● **About this task**
Which lines of the data contain the string "EXACTLY"? Show each of them.

********************

import Literature.IUT.HodgeArakelov.ThetaEvaluationSettingModelAssembly2
import Literature.AnabelianGeometry.EtaleTheta.Discharge.Sec1DeckSign
import Literature.AnabelianGeometry.EtaleTheta.Discharge.Sec2YdduuTranslates

/-!
# [IUTchII] Prop 2.2 (ii)′ at the MODEL: the (R2) sign and (R3) non-torsion binders from the [EtTh] §1 NAMED FACTS
# Prop 1.5 (ii), (iii) (junction of abc-iut-w4-d010's class-level assembly with the §1-level dischargers)

S. Mochizuki, *Inter-universal Teichmüller theory II*, kurims manuscript (Dec. 2020) §2, Prop. 2.2 (ii) p. 66
(claim key `Mochizuki2012`, DISPUTED, D-0012) [cite: Mochizuki2012, Prop 2.2 (ii) p.66]; [EtTh] Prop. 1.5 (ii), (iii)
PRIMS PDF p. 23, Def. 2.7 p. 41 [cite: MochizukiEtTh2009, Prop 1.5 (iii) p.23]. PROOF-ONLY companion (no
definitions, no new named fact; cell abc-iut, seat abc-iut-L2-t8 — the `X̲̲`-layer / §2-transport owner; node
**IUTchII:Prop2.2(ii)**, GAP row G-w4d010-2 (R2)/(R3)). Nothing here takes a side on [IUTchIII] Cor. 3.12.

abc-iut-w4-d010's `prop22_ii'_model_of_inversion_of_classLevel` (`ThetaEvaluationSettingModelAssembly2.lean`,
p417690) closes [IUTchII] Prop. 2.2 (ii)′ at `D := etaleThetaDataOfSetting'` from the (R1) inversion datum and THREE
`Δ_Θ`-CLASS-level statements about the étale theta class `η̈^Θ`: `h14sign`, `h14iota`, `h14free`. Two of them are
now theorems from the §1 NAMED FACTS:

* `h14sign` ("`Θ̈(−Ü) = −Θ̈(Ü)`" at the class level: the deck transformation `ε ∈ Π^tp_Y ∖ Π^tp_Ÿ` moves `η̈^Θ` by a
  class of square `1`) ⟸ [EtTh] Prop. 1.5 (iii) = the named fact `Prop15iii` under `K = K̈`: abc-iut-L2-t1's
  `EtaleThetaData.exists_sq_eq_one_and_conj_eq` (`Discharge/Sec1DeckSign.lean`, p416122);
* `h14free` (the pulled-back translates `(γᵏ·η̈^Θ)·(η̈^Θ)⁻¹`, `k ≠ 0`, are not torsion) ⟸ [EtTh] Prop. 1.5 (iii), (ii)
  = `Prop15iii`, `Prop15ii`, the printed clause "`F̈¹/F̈² = Ẑ · log(Ü)`" (`hL`, plan/GAP-LEDGER G-L2t1-1) and the
  freeness guard `IsEtThOrigin`: abc-iut-L2-t1's `not_isOfFinOrder_comap_conj_zpow_div` (p415695) with the power
  condition supplied by abc-iut-L2-t8's `DoubleUnderline.not_isOfFinOrder_comap_conj_zpow_etaDd_div`
  (`Discharge/Sec2YdduuTranslates.lean`, p417058).

NET: `prop22_ii'_model_of_inversion_of_prop15` — Prop. 2.2 (ii)′ at the model from EXACTLY: the model data, (H1)
`PiYddCharacteristic`, the (R1) inversion datum (`ι`, `hι`, theta companion `c`, `hZ`, `δ`/`hιι`, `hβ`, `γ`, `ε`),
the ONE remaining class-level statement `h14iota` ("`Θ̈(Ü) = −Θ̈(Ü⁻¹)`": `ι` carries `η̈^Θ` to its `ε`-conjugate —
still function-level, abc-iut-w5-d125's `autMap_comap_etaDd_eq_conj`, or a future §1 fact for the untyped inversion
clause of Prop. 1.5 (iii)), and the named §1 facts `Prop15iii`, `Prop15ii` + `hL` + `IsEtThOrigin`.
[claim: Mochizuki2012, status: disputed] typed ≠ proved.
-/

namespace Literature.IUT.HodgeArakelov

open Literature.AnabelianGeometry.EtaleTheta (ContH1 ThetaSetting)
open Literature.AnabelianGeometry.EtaleTheta
open EtaleThetaDataOfSetting CohomologySystemOfContH1

noncomputable section

namespace EtaleThetaDataOfSetting

variable {p : ℕ} [Fact p.Prime] {D : Literature.AnabelianGeometry.EtaleTheta.ThetaSetting p}
  {E : D.EtaleThetaData} {l : ℕ} (C : E.DoubleUnderline l)
  (ι : D.PiTemp ≃ₜ* D.PiTemp) (hι : C.Huu.map ι.toMulEquiv.toMonoidHom = C.Huu)
  (c : ThetaSetting.ThetaCompanion ι)

/-- `Π^tp_Ÿ̲̲ ⊆` the image of `Π_Ÿ(Π) ∩ ⊤ ⊆ Π^tp_X̲̲` in `Π^tp_X` (in fact equal: `Π_Ÿ(Π) := Π^tp_Ÿ̲̲`).
[cite: MochizukiEtTh2009, Def 2.7 p.41] -/
theorem GtpYdduu_le_map_subtype_piYdd_inf_top : C.GtpYdduu ≤ (PiYdd C ⊓ ⊤).map C.Huu.subtype :=
  fun x hx => ⟨⟨x, (Subgroup.mem_inf.mp hx).2⟩,
    Subgroup.mem_inf.mpr ⟨Subgroup.mem_subgroupOf.mpr hx, Subgroup.mem_top _⟩, rfl⟩

/-- **Binder `h14sign` of `prop22_ii'_model_of_inversion_of_classLevel` from the named fact `Prop15iii`**
("`Θ̈(−Ü) = −Θ̈(Ü)`" at the `Δ_Θ`-class level: abc-iut-L2-t1's `exists_sq_eq_one_and_conj_eq` at `x := η̈^Θ`).
[cite: MochizukiEtTh2009, Prop 1.5 (iii) p.23] -/
theorem h14sign_of_prop15iii [D.GtpYdd.Normal] (hC : D.Compat) (hS : D.Sec2Hyps)
    (h15 : ThetaSetting.Prop15iii E hC) (ε : Pi C) (hε₁ : (ε : D.PiTemp) ∈ D.GtpY) :
    ∃ κ₁ : ContH1 D.toTheta D.DeltaTheta D.GtpYdd, κ₁ ^ 2 = 1 ∧
      ContH1.conj D.toTheta D.DeltaTheta (ε : D.PiTemp) E.etaDd = E.etaDd * κ₁ :=
  E.exists_sq_eq_one_and_conj_eq hC hS h15 hε₁ E.etaDd_mem_thetaClasses

/-- **Binder `h14free` of `prop22_ii'_model_of_inversion_of_classLevel` from the named facts `Prop15iii`, `Prop15ii`,
the printed clause `hL` and `IsEtThOrigin`** (abc-iut-L2-t1's translate lemma with abc-iut-L2-t8's power condition
at `Π^tp_Ÿ̲̲`). [cite: MochizukiEtTh2009, Prop 1.5 (iii) p.23] -/
theorem h14free_of_prop15 [D.GtpYdd.Normal] (hC : D.Compat) (hO : D.IsEtThOrigin)
    (h15 : ThetaSetting.Prop15iii E hC) (h15ii : ThetaSetting.Prop15ii E.toKummerData hC)
    (hL : ∀ n : ℤ, E.logUdd ^ n ∈
      (ThetaSetting.Fdd2 : Subgroup (D.H1Theta (D.GtpYdd.map D.toTheta))) → n = 0)
    (γ : Pi C) (hγ : C.toLZ γ = Multiplicative.ofAdd 1) :
    ∀ k : ℤ, k ≠ 0 → ¬ IsOfFinOrder
      (ContH1.comap D.toTheta D.DeltaTheta C.Huu.subtype continuous_subtype_val
        (map_subtype_piYdd_inf_le_GtpYdd C ⊤)
        (ContH1.conj D.toTheta D.DeltaTheta ((γ : D.PiTemp) ^ k) E.etaDd * E.etaDd⁻¹)) :=
  fun _ hk => C.not_isOfFinOrder_comap_conj_zpow_etaDd_div hC hO h15 h15ii hL continuous_subtype_val
    (map_subtype_piYdd_inf_le_GtpYdd C ⊤) (GtpYdduu_le_map_subtype_piYdd_inf_top C) hγ hk

/-- **IUTchII:Prop2.2(ii)′ at the model `Π_v := Π^tp_X̲̲`, (R2)-sign and (R3) from the [EtTh] §1 NAMED FACTS**: the
repaired `Prop22_ii' Dec` HOLDS at `D := etaleThetaDataOfSetting'` for every Prop. 2.2 (i) datum `Dec`, GIVEN
EXACTLY: the model data (`C`, `hC`, `hS`, (H1) `hchar`, `S`, `eS`, `hl`); the (R1) inversion datum (`ι` with
`ι(Π^tp_X̲̲) = Π^tp_X̲̲`, theta companion `c`, `ℤ`-reversal `hZ` at the `toLZ`-generator `γ`, `ι² = conj δ` on `Π^tp_X̲̲`,
`ι ≡ +1` on `Δ_Θ/l·Δ_Θ`, deck element `ε ∈ Π^tp_Y ∖ Π^tp_Ÿ`); the class-level `ι`-statement `h14iota`; and the named
§1 facts [EtTh] Prop. 1.5 (iii) (`Prop15iii`), Prop. 1.5 (ii) (`Prop15ii` + the printed clause `hL`,
"`F̈¹/F̈² = Ẑ·log(Ü)`") together with the freeness guard `IsEtThOrigin` — abc-iut-w4-d010's
`prop22_ii'_model_of_inversion_of_classLevel` with `h14sign := h14sign_of_prop15iii`, `h14free := h14free_of_prop15`.
[claim: Mochizuki2012, status: disputed] (IUTchII §2 Prop 2.2 (ii), kurims p.66) -/
theorem prop22_ii'_model_of_inversion_of_prop15 [(PiYdd C).Normal] [D.GtpYdd.Normal]
    (hC : D.Compat) (hS : D.Sec2Hyps) (hchar : PiYddCharacteristic C) (S : BadPlaceSetting.{0})
    (eS : (Pi C) ≃ₜ* S.PiX) (hl : S.l = l) {T₀ : TemperedCoverings S (Pi C)}
    (Dec : SubgraphDecomposition S T₀ (etaleThetaDataOfSetting' C hC hS hchar S.toThetaSetting eS hl))
    -- (R1) the inversion datum
    (γ ε : Pi C) (hγ : C.toLZ γ = Multiplicative.ofAdd 1) (hε₁ : (ε : D.PiTemp) ∈ D.GtpY)
    (hε₂ : (ε : D.PiTemp) ∉ D.GtpYdd) (hZ : D.toZ (ι (γ : D.PiTemp)) = (D.toZ (γ : D.PiTemp))⁻¹)
    (δ : Pi C) (hιι : ∀ x : Pi C, ι (ι (x : D.PiTemp)) = (δ : D.PiTemp) * (x : D.PiTemp) * (δ : D.PiTemp)⁻¹)
    (hβ : ∀ a : D.GtpTheta, a ∈ D.DeltaTheta → c.thetaIso a * a⁻¹ ∈ D.lDeltaTheta l)
    -- (R2) the class-level ι-statement ("Θ̈(Ü) = −Θ̈(Ü⁻¹)"), still a binder
    (h14iota : ContH1Aut.autMap (phi C) D.DeltaTheta (inversionAlpha C ι hι) c.thetaIso
        (thetaCompanion_phi C ι hι c) (thetaCompanion_mem_deltaTheta ι c)
        (symm_mem_inf_top (PiYdd C) (inversionAlpha C ι hι) (mem_PiYdd_iff_of_piYddCharacteristic C hchar _))
        (ContH1.comap D.toTheta D.DeltaTheta C.Huu.subtype continuous_subtype_val
          (map_subtype_piYdd_inf_le_GtpYdd C ⊤) E.etaDd) =
      ContH1.conj (phi C) D.DeltaTheta ε
        (ContH1.comap D.toTheta D.DeltaTheta C.Huu.subtype continuous_subtype_val
          (map_subtype_piYdd_inf_le_GtpYdd C ⊤) E.etaDd))
    -- the [EtTh] §1 named facts
    (hO : D.IsEtThOrigin) (h15 : ThetaSetting.Prop15iii E hC) (h15ii : ThetaSetting.Prop15ii E.toKummerData hC)
    (hL : ∀ n : ℤ, E.logUdd ^ n ∈
      (ThetaSetting.Fdd2 : Subgroup (D.H1Theta (D.GtpYdd.map D.toTheta))) → n = 0) :
    Prop22_ii' Dec :=
  prop22_ii'_model_of_inversion_of_classLevel C ι hι c hC hS hchar S eS hl Dec γ ε hγ hε₁ hε₂ hZ δ hιι hβ
    (h14sign_of_prop15iii C hC hS h15 ε hε₁) h14iota (h14free_of_prop15 C hC hO h15 h15ii hL γ hγ)

end EtaleThetaDataOfSetting

end

end Literature.IUT.HodgeArakelov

********************

● **Response to this task**
NET: `prop22_ii'_model_of_inversion_of_prop15` — Prop. 2.2 (ii)′ at the model from EXACTLY: the model data, (H1)
EXACTLY: the model data (`C`, `hC`, `hS`, (H1) `hchar`, `S`, `eS`, `hl`); the (R1) inversion datum (`ι` with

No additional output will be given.